US authorizes Pfizer COVID booster for the elderly and high-risk

US authorizes Pfizer COVID booster for the elderly and high-risk

WASHINGTON

The United States has authorized the use of boosters of Pfizer’s COVID-19 vaccine for people aged over 65, as well as adults at high risk of severe disease and those in high-exposure jobs.

The announcement means a significant part of the population, amounting to tens of millions of Americans, are now eligible for a third shot six months after their second.

“Today’s action demonstrates that science and the currently available data continue to guide the FDA’s decision-making for COVID-19 vaccines during this pandemic,” said Janet Woodcock, acting head of the Food and Drug Administration (FDA), in a statement.

The decision was expected and came after an independent expert panel convened by the regulatory agency last week voted in favor of recommending the move.

The panel, however, rejected an initial plan by the White House to fully approve Pfizer boosters to everyone aged 16 and over, in what amounted to a rare rebuke of President Joe Biden’s administration.

The group of vaccinologists, infectious disease specialists and epidemiologists concluded that the benefit-risk balance differed for younger people, especially young males who are more susceptible to myocarditis.

Pfizer COVID-19 boosters are currently being debated by a separate body of experts convened by the Centers for Disease Control and Prevention (CDC), which may recommend further specifics about recipients.

For example, if obesity is considered as putting a person “at high risk of severe COVID,” that definition would cover more than 42 percent of the U.S. population aged over 20.

The CDC may also have to define which workplaces and other settings might lead to “frequent institutional or occupational exposure to SARS-CoV-2.”

For its part, the FDA indicated this would cover “healthcare workers, teachers and day care staff, grocery workers and those in homeless shelters or prisons, among others.”

The FDA’s emergency use authorization (EUA) applies to those aged 18 and up for the high risk of severe disease and high-exposure categories. It also only applies to Pfizer’s vaccine.

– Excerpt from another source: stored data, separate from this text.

/-! ## 6. The hypotheses are satisfiable (a `1 × 1` instance) -/

/-- The hypothesis set of `G1_sandwich` / `neumann_term_sq_le` is non-vacuous: `S = 1`, `T = ½·1`, `γ = 1`,
`r = ½` on `Fin 1`. -/
example : ∃ (S T : Matrix (Fin 1) (Fin 1) ℝ) (γ r : ℝ), S.IsSymm ∧ 0 < γ ∧ Coercive S γ ∧ T.IsSymm ∧
    0 ≤ r ∧ r < 1 ∧ ∀ A : Fin 1 → ℝ, |A ⬝ᵥ (T *ᵥ A)| ≤ r * (A ⬝ᵥ (S *ᵥ A)) := by
  refine ⟨1, (1/2 : ℝ) • (1 : Matrix (Fin 1) (Fin 1) ℝ), 1, 1/2, Matrix.isSymm_one, one_pos, ?_,
    (Matrix.isSymm_one).smul _, by norm_num, by norm_num, ?_⟩
  · intro x
    simp [Matrix.one_mulVec]
  · intro A
    have h0 : 0 ≤ A ⬝ᵥ A := Literature.LinearAlgebra.Matrix.dotProduct_self_nonneg_real A
    simp only [Matrix.smul_mulVec, Matrix.one_mulVec, dotProduct_smul, smul_eq_mul]
    exact le_of_eq (abs_of_nonneg (mul_nonneg (by norm_num) h0))

end nonvacuous

end Literature.MathematicalPhysics.QuantumFieldTheory.Balaban1983to89.B9SectDForm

Recipients of Moderna and Johnson & Johnson, the other U.S.-authorized vaccines, will now await news for when they, too, might become eligible for another shot.

A number of studies have shown two doses of Pfizer or Moderna, or a single shot of J&J, continue to confer high protection against severe outcomes, but this is slightly reduced for the elderly.

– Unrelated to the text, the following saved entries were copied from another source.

/-!
# The Selberg transform off the real axis: `ĥ_k(s)`, positivity on strips, bump kernels, holomorphic parametric integrals
(Iwaniec, *Spectral Methods of Automorphic Forms*, GSM 53, §1.8 (1.62) & Theorem 1.16, PDF p. 24;
§7.2 (the small-disc kernels of the proof of Prop. 7.2), PDF p. 73)

Analytic support for the meromorphic continuation of the Eisenstein series of a general finite
volume group (`FuchsianEisensteinTails`, `FuchsianEisensteinContinuation*`, towards
`Iwaniec2002_eq_12_5` / `Iwaniec2002_thm_12_1`). The continuation is run through the resolvents of the
compact operators `P_Y T_k P_Y` (`FuchsianPseudoCuspForms`) at the spectral value `ĥ_k(s)`, the
eigenvalue of `T_k` on `𝒜_s`; this file isolates what is needed about `s ↦ ĥ_k(s)` and about the
kernels `k`. Everything is PROVED; no fact is introduced.

0. (§0) **holomorphic parametric integrals** (`differentiableOn_integral_mul_of_bound`): for an
   integrable weight `φ` and a family `G(s, x)` holomorphic in `s ∈ U` pointwise, measurable in `x`
   and uniformly bounded, `s ↦ ∫ φ(x) G(s, x) dμ` is holomorphic on `U` (differentiation under the
   integral sign with the uniform Cauchy estimate of `SquareIntegrableHolomorphicFamily`;
   `aestronglyMeasurable_deriv_family`).
1. (§1) `eigenvalueFn k s = ĥ_k(s) := h_k(-i(s - 1/2))` (`s = 1/2 + it`): entire
   (`differentiable_eigenvalueFn`), `T_k (Im g·)^s = ĥ_k(s)(Im g·)^s` for all `s ∈ ℂ`, `g ∈ SL₂(ℝ)`
   (Theorem 1.16; `invariantOperator_im_smul_cpow_eq`); the real part
   `Re h(a + ib) = ∫ cosh(br) cos(ar) g(r) dr` (`selbergTransform_re_eq`) and its POSITIVITY for a
   non-negative kernel of support radius `R` when `R|a| < π/2` (`selbergTransform_re_pos`), whence
   **`Re ĥ_k(s) > 0`, in particular `ĥ_k(s) ≠ 0`, on the horizontal strip `R |Im s| < π/2`**
   (`eigenvalueFn_re_pos`, `eigenvalueFn_ne_zero`); and **`Im ĥ_k(s) ≠ 0` off `Im s = 0`, `Re s = 1/2`**
   (`eigenvalueFn_im_ne_zero`, from `selbergTransform_im_ne_zero`): there `ĥ_k(s)` is non-real, so
   no `L²` eigenfunction of the self-adjoint `T_k` has eigenvalue `ĥ_k(s)`.
2. (§2) **bump kernels** `bumpKernel M` (`ContDiffBump`): smooth, `0 ≤ k ≤ 1`, `= 1` on `u ≤ M/2`,
   `= 0` on `u ≥ M`, a Lipschitz test kernel of positive mass; `kernelRadius_le_of_le`; the supports
   `stripSupport N` with `R_{M_N}(N + 1) ≤ 1/2` (`stripSupport_small`), giving one admissible kernel
   for each strip `|Im s| < N + 1`.

## References
* [Iwaniec2002] H. Iwaniec, *Spectral Methods of Automorphic Forms*, 2nd ed., GSM 53, AMS 2002,
  (1.62) & Thm 1.16, PDF p. 24; §7.2, PDF p. 73 (held copy `book:iwaniec2002-spectral-methods-automorphic-forms`).

Mathlib: `hasDerivAt_integral_of_dominated_loc_of_deriv_le`, `aestronglyMeasurable_of_tendsto_ae`,
`HasDerivAt.tendsto_slope_zero`, `ContDiffBump`, `ContDiff.lipschitzWith_of_hasCompactSupport`,
`Real.arsinh_le_arsinh`, `Real.sqrt_le_left`. Literature: `selbergTransform`, `selbergG`, `IsTestKernel`,
`differentiable_selbergTransform`, `selbergTransform_neg` (`SelbergTransform`); `invariantOperator_im_smul_cpow`
(`InvariantIntegralOperators`); `selbergTransform_im_ne_zero`, `I_mul_ofReal_mul_add_mul_I`,
`abs_lt_of_selbergG_ne_zero`, `integral_eq_zero_of_selbergG_ae_eq_zero`, `integrable_mul_selbergG(_complex)`
(`L2EigenvalueNonneg`, `SelbergTransform`); `selbergG_nonneg` (`EisensteinOrthogonality`); `kernelRadius`
(`CuspFormsCompact`); `norm_deriv_le_of_bound` (`Analysis/Complex/SquareIntegrableHolomorphicFamily`).
-/

noncomputable section

namespace Literature.NumberTheory.Automorphic

open MeasureTheory Set Filter Real _root_.Topology Metric UpperHalfPlane
open scoped ENNReal NNReal MatrixGroups

/-! ## 0. Holomorphic parametric integrals of bounded holomorphic families -/

section Parametric

variable {X : Type*} [MeasurableSpace X] {μ : Measure X}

The World Health Organization (WHO) has called for a moratorium on wealthy countries giving out boosters, while many countries, especially those in Africa, have barely begun their immunization campaigns.

The U.S. argues, however, it is possible to both help middle- and lower-income nations while also protecting its own vulnerable people.

On Sept. 22, President Biden announced the United States would buy 500 million more Pfizer doses for the world, bringing its total contribution of the global supply to 1.1 billion.

Speaking to CNN on Sept. 19, top government scientist Anthony Fauci said that more research is needed to make a decision on whether a booster shot is warranted for the general public.

“As we said in the beginning, we would want to plan for the possibility of vaccinating all those who have gotten their initial vaccination with Pfizer,” Fauci said.

“And it was always pending the evaluation of all of the totality of the data from the United States, from Israel, and any bit of data that we could get by the advisory committee to the FDA.”

Fauci added that the FDA panel decided against a third shoot for everybody aged 16 and over “in the proper deliberative process and they came up with a recommendation.”